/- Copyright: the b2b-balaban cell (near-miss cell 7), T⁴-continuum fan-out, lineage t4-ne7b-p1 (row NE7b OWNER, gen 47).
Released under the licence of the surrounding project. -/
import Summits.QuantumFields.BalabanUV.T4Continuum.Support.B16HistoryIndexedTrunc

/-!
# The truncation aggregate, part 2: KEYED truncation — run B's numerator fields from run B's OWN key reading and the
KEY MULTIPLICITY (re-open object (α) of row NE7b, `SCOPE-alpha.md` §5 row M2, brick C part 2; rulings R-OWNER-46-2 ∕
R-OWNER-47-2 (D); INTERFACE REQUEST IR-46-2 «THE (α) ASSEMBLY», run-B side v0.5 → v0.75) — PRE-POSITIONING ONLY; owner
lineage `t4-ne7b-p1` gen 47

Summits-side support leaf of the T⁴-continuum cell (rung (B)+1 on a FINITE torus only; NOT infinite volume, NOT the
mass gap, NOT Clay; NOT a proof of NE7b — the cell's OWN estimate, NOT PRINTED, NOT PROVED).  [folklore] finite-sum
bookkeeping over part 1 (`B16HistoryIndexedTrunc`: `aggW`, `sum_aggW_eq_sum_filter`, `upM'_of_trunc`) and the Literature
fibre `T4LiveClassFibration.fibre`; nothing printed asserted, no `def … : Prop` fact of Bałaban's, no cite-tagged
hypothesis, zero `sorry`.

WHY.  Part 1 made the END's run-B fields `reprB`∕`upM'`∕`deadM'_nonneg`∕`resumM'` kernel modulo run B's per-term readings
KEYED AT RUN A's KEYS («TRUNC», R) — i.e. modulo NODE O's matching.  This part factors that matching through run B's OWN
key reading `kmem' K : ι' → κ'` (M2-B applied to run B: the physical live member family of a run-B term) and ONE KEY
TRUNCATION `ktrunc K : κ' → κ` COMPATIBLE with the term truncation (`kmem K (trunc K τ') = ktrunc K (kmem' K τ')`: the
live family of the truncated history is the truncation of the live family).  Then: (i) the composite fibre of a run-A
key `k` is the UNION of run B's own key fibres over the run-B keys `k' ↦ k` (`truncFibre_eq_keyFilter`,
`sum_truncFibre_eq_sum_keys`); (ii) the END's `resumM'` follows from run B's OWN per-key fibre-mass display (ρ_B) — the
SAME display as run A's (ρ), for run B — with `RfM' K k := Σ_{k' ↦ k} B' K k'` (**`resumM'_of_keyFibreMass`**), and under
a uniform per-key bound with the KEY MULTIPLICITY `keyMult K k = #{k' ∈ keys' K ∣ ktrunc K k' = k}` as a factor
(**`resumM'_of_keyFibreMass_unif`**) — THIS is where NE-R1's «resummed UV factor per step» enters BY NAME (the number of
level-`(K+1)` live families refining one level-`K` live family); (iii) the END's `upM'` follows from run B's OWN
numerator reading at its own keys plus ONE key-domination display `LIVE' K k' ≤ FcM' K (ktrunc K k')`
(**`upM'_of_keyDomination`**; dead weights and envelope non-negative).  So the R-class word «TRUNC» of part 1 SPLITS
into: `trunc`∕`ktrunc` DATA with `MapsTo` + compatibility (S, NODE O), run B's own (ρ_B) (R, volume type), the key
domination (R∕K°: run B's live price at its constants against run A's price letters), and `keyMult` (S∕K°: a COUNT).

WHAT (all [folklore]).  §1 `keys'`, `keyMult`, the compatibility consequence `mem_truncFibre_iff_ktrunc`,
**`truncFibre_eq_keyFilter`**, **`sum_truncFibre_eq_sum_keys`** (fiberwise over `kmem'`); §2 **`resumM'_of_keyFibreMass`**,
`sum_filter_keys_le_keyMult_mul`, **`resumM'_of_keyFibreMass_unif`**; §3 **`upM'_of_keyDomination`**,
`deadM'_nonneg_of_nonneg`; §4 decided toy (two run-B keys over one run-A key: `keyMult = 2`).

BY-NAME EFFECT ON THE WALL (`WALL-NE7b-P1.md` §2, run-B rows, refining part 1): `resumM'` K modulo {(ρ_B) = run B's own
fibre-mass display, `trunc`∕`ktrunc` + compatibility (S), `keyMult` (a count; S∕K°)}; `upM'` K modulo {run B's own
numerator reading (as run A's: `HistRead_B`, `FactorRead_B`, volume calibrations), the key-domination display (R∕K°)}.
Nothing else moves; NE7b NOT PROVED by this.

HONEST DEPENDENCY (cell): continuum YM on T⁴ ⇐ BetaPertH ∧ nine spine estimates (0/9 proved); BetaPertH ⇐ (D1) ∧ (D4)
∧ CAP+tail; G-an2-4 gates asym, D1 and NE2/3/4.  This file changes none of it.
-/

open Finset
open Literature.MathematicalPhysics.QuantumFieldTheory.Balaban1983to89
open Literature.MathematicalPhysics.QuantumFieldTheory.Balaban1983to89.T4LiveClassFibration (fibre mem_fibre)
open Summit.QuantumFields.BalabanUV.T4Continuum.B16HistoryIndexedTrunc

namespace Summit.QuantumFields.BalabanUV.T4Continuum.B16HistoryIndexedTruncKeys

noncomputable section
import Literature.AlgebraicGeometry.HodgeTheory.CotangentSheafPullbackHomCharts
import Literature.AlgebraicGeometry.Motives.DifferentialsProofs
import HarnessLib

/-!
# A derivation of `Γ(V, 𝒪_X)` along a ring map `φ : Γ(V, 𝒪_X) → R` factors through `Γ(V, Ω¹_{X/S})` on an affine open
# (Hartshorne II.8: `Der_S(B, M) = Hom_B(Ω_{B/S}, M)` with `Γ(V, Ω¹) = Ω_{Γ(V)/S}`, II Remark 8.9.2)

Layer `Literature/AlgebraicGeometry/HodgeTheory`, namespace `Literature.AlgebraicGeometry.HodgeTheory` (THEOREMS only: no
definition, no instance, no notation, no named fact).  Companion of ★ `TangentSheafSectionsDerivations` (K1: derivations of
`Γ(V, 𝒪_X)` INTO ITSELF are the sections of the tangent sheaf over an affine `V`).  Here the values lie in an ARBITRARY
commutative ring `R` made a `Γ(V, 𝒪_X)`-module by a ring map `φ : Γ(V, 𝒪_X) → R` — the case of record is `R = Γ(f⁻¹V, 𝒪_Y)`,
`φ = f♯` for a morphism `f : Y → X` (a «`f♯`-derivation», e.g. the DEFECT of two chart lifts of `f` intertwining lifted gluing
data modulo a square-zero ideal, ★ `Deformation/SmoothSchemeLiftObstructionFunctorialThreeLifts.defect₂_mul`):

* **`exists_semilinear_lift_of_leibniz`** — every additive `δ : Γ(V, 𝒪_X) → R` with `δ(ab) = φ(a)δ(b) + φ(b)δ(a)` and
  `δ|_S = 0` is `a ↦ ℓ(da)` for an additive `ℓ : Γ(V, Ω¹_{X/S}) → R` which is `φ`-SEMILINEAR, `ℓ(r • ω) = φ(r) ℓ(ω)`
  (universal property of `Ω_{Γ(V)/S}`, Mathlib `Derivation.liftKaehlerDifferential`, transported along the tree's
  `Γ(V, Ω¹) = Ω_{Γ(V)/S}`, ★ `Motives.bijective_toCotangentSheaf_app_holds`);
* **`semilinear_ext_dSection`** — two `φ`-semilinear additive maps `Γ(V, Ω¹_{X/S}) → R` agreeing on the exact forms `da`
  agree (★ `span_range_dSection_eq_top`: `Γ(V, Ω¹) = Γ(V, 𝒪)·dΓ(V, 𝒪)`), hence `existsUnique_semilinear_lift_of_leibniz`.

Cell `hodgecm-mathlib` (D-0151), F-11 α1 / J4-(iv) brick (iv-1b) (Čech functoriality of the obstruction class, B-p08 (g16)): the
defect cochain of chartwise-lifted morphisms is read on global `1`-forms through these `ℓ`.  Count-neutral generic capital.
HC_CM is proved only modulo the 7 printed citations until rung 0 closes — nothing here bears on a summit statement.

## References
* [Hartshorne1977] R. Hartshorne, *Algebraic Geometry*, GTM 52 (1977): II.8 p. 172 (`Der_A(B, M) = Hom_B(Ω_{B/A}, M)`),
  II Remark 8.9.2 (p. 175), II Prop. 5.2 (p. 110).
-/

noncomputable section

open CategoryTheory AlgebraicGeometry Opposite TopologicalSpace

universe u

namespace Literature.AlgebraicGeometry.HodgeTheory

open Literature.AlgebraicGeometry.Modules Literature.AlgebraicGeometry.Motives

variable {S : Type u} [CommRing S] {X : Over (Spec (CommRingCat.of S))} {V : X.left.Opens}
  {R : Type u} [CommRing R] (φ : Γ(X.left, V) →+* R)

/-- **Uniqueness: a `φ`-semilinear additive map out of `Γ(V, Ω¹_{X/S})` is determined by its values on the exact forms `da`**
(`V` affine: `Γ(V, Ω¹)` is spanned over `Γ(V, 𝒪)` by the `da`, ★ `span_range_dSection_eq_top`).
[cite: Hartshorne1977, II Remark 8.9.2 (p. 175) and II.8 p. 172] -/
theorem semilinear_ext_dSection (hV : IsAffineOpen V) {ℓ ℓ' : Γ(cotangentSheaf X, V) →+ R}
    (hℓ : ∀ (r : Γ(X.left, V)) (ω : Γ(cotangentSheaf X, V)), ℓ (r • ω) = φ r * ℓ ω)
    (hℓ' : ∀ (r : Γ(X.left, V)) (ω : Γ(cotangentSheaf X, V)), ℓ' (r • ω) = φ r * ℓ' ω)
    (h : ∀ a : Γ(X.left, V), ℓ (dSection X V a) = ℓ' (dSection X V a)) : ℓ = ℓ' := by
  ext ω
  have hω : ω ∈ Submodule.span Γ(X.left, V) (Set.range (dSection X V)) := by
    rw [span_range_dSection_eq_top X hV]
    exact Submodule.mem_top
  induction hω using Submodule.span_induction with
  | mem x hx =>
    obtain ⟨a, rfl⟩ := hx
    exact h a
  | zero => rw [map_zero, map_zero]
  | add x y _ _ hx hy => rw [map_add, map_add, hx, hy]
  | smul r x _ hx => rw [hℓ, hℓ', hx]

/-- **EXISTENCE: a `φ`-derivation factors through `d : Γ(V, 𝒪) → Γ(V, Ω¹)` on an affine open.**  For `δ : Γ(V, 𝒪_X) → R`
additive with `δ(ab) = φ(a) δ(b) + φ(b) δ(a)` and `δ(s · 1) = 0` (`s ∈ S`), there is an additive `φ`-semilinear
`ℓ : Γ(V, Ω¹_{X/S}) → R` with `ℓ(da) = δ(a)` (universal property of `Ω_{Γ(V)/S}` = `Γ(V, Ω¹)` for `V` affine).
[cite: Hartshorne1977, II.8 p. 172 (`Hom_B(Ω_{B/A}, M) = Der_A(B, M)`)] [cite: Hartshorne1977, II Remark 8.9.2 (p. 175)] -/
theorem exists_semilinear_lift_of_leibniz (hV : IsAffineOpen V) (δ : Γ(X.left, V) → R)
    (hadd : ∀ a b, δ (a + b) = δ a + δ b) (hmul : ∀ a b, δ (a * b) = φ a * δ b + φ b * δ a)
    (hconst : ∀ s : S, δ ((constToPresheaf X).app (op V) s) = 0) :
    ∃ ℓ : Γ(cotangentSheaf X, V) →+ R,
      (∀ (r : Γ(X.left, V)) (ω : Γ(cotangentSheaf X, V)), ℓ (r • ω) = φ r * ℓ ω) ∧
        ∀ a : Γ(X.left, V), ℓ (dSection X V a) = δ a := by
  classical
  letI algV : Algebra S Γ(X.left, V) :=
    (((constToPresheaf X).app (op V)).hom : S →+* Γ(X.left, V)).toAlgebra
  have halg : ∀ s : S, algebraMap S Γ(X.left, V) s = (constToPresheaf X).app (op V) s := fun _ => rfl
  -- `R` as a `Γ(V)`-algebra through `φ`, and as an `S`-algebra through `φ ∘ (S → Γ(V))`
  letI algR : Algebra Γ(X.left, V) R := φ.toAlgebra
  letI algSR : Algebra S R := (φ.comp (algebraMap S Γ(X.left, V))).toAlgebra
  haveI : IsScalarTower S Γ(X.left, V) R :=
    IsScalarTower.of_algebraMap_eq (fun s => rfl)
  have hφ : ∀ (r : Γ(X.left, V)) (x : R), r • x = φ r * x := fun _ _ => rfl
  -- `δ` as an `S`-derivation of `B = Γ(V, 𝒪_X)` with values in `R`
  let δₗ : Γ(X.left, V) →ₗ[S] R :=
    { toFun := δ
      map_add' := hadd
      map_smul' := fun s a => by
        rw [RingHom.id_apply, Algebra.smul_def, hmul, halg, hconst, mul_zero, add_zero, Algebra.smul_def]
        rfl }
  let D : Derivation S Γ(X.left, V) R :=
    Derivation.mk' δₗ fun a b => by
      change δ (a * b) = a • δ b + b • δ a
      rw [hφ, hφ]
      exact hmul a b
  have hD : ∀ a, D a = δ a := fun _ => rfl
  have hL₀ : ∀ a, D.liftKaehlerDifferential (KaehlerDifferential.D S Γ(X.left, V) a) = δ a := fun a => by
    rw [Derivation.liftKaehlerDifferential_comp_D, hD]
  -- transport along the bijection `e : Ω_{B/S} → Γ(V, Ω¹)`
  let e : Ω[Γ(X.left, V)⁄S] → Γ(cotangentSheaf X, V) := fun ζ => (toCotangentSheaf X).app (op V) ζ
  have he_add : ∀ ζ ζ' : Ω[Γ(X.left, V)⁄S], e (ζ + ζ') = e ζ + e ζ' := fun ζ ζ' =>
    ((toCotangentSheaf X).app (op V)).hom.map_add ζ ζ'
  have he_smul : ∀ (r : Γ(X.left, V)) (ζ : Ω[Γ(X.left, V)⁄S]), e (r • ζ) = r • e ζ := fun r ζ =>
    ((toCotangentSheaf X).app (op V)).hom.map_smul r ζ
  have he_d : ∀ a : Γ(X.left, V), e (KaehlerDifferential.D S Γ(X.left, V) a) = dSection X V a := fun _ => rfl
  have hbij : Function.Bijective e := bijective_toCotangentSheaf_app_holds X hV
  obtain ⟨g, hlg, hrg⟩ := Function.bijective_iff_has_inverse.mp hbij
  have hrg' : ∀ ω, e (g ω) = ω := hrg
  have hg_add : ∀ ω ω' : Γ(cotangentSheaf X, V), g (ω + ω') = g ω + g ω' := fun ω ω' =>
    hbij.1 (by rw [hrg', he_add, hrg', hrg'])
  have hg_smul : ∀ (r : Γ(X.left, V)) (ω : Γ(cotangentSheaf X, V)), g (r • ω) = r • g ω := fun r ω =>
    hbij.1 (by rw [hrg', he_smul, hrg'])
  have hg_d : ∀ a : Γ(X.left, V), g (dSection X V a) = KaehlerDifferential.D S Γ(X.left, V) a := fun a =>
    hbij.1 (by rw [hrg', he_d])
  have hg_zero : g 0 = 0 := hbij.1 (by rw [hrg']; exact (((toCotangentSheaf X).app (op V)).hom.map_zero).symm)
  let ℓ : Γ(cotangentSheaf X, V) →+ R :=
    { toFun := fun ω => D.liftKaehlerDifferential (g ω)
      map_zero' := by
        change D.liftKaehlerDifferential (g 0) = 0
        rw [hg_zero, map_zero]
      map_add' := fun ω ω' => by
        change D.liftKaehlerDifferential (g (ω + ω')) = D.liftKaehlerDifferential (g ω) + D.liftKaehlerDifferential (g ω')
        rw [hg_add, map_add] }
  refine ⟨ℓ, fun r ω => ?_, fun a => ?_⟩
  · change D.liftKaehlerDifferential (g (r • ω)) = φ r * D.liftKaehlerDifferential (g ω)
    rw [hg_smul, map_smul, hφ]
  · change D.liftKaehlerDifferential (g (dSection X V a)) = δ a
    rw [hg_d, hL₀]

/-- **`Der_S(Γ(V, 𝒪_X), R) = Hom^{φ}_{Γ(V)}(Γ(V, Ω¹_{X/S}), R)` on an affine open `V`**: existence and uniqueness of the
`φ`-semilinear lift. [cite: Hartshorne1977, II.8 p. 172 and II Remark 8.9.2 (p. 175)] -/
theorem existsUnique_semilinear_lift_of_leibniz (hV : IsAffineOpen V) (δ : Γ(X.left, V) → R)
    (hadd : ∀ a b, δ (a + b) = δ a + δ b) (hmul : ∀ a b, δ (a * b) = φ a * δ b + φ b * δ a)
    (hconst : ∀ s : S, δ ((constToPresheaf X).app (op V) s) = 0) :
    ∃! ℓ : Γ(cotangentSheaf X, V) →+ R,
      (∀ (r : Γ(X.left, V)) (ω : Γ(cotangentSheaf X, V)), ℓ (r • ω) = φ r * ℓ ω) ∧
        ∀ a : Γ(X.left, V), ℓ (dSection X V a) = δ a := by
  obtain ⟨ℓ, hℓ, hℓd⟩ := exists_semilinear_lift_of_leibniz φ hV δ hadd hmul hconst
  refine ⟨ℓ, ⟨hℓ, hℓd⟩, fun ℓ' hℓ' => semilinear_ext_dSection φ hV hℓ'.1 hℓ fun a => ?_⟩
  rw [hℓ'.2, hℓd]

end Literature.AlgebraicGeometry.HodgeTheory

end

■ ■ ■ ■ ■ ■ ■

# Brief
Print exactly the lines above from the one with "is the UNION" to the one with "(ρ_B) — the", including both.

# Expected answer
key `k` is the UNION of run B's own key fibres over the run-B keys `k' ↦ k` (`truncFibre_eq_keyFilter`,
`sum_truncFibre_eq_sum_keys`); (ii) the END's `resumM'` follows from run B's OWN per-key fibre-mass display (ρ_B) — the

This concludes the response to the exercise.